(Supplied records)

import Summits.Ventures.QEC.Census.BB.BB784Data
import Summits.Ventures.QEC.Census.BB.BB784RedZ
import Summits.Ventures.QEC.Census.RankRREF
import HarnessLib

/-!
# `[[784,24,≤24]]` (BB.bb784): `rank₂ H^Z = 380`, chunked masks-only RREF certificate — part m3 (mask chunk 3 of 4; one chunk per FILE: the kernel cost of re-deriving reduced rows is superlinear per process, ≈ 13 s / 95 rows but > 600 s / 380)

`BB.bb784` = `QC(x²⁶+y⁶+y⁸, y⁷+x⁹+x²⁰)` on `ℤ₂₈ × ℤ₁₄` [BravyiEtAl2024, §5] (arXiv:2308.07915 chunk p0011 L41–47); rows `BBRows.rowsZ la lb`
and pivots `pivZ` from `Census/BB/BB784Data.lean`, masks/reduced rows in chunks from `BB784RedZ.lean`. Part a: every reduced row
re-derived from its mask (`masksOKL`, four chunks of 95, `decide +kernel` each) and every check row re-assembled from its pivot bits
(`redSelL`). Parts b/c: unit pivot columns over index ranges (`List.range'` chunks, `decide +kernel` each); part c assembles
`pivotsOK` (`Census/RankPivotChunks.pivotsOK_of_forall`) and the rank (`Census/RankRREFAppend.rank_rowMatrix_of_parts`), transported to
`BB.bb784.HZFlat` along `rowsZ_obj`. Tier KERNEL; axioms standard; no `native_decide`. HONEST FRAMING: a rank only.
-/

namespace Summit.Ventures.QEC.Census.BB784

open Matrix Literature.InformationTheory.QuantumCodes Summit.Ventures.QEC.Census BBRows

/-- Mask chunk 3: each of its 95 reduced rows IS the mask-selected XOR of the kernel-computed `H^Z` rows (`decide +kernel`). -/
theorem maskZ3_ok : masksOKL (rowsZ la lb) rZ3 mZ3 = true := by
  decide +kernel

end Summit.Ventures.QEC.Census.BB784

(End Supplied records)

From the records above, please extract every line and repeat it exactly.

import Summits.Ventures.QEC.Census.BB.BB784Data
import Summits.Ventures.QEC.Census.BB.BB784RedZ
import Summits.Ventures.QEC.Census.RankRREF
import HarnessLib

/-!
# `[[784,24,≤24]]` (BB.bb784): `rank₂ H^Z = 380`, chunked masks-only RREF certificate — part m3 (mask chunk 3 of 4; one chunk per FILE: the kernel cost of re-deriving reduced rows is superlinear per process, ≈ 13 s / 95 rows but > 600 s / 380)

`BB.bb784` = `QC(x²⁶+y⁶+y⁸, y⁷+x⁹+x²⁰)` on `ℤ₂₈ × ℤ₁₄` [BravyiEtAl2024, §5] (arXiv:2308.07915 chunk p0011 L41–47); rows `BBRows.rowsZ la lb`
and pivots `pivZ` from `Census/BB/BB784Data.lean`, masks/reduced rows in chunks from `BB784RedZ.lean`. Part a: every reduced row
re-derived from its mask (`masksOKL`, four chunks of 95, `decide +kernel` each) and every check row re-assembled from its pivot bits
(`redSelL`). Parts b/c: unit pivot columns over index ranges (`List.range'` chunks, `decide +kernel` each); part c assembles
`pivotsOK` (`Census/RankPivotChunks.pivotsOK_of_forall`) and the rank (`Census/RankRREFAppend.rank_rowMatrix_of_parts`), transported to
`BB.bb784.HZFlat` along `rowsZ_obj`. Tier KERNEL; axioms standard; no `native_decide`. HONEST FRAMING: a rank only.
-/

namespace Summit.Ventures.QEC.Census.BB784

open Matrix Literature.InformationTheory.QuantumCodes Summit.Ventures.QEC.Census BBRows

/-- Mask chunk 3: each of its 95 reduced rows IS the mask-selected XOR of the kernel-computed `H^Z` rows (`decide +kernel`). -/
theorem maskZ3_ok : masksOKL (rowsZ la lb) rZ3 mZ3 = true := by
  decide +kernel

end Summit.Ventures.QEC.Census.BB784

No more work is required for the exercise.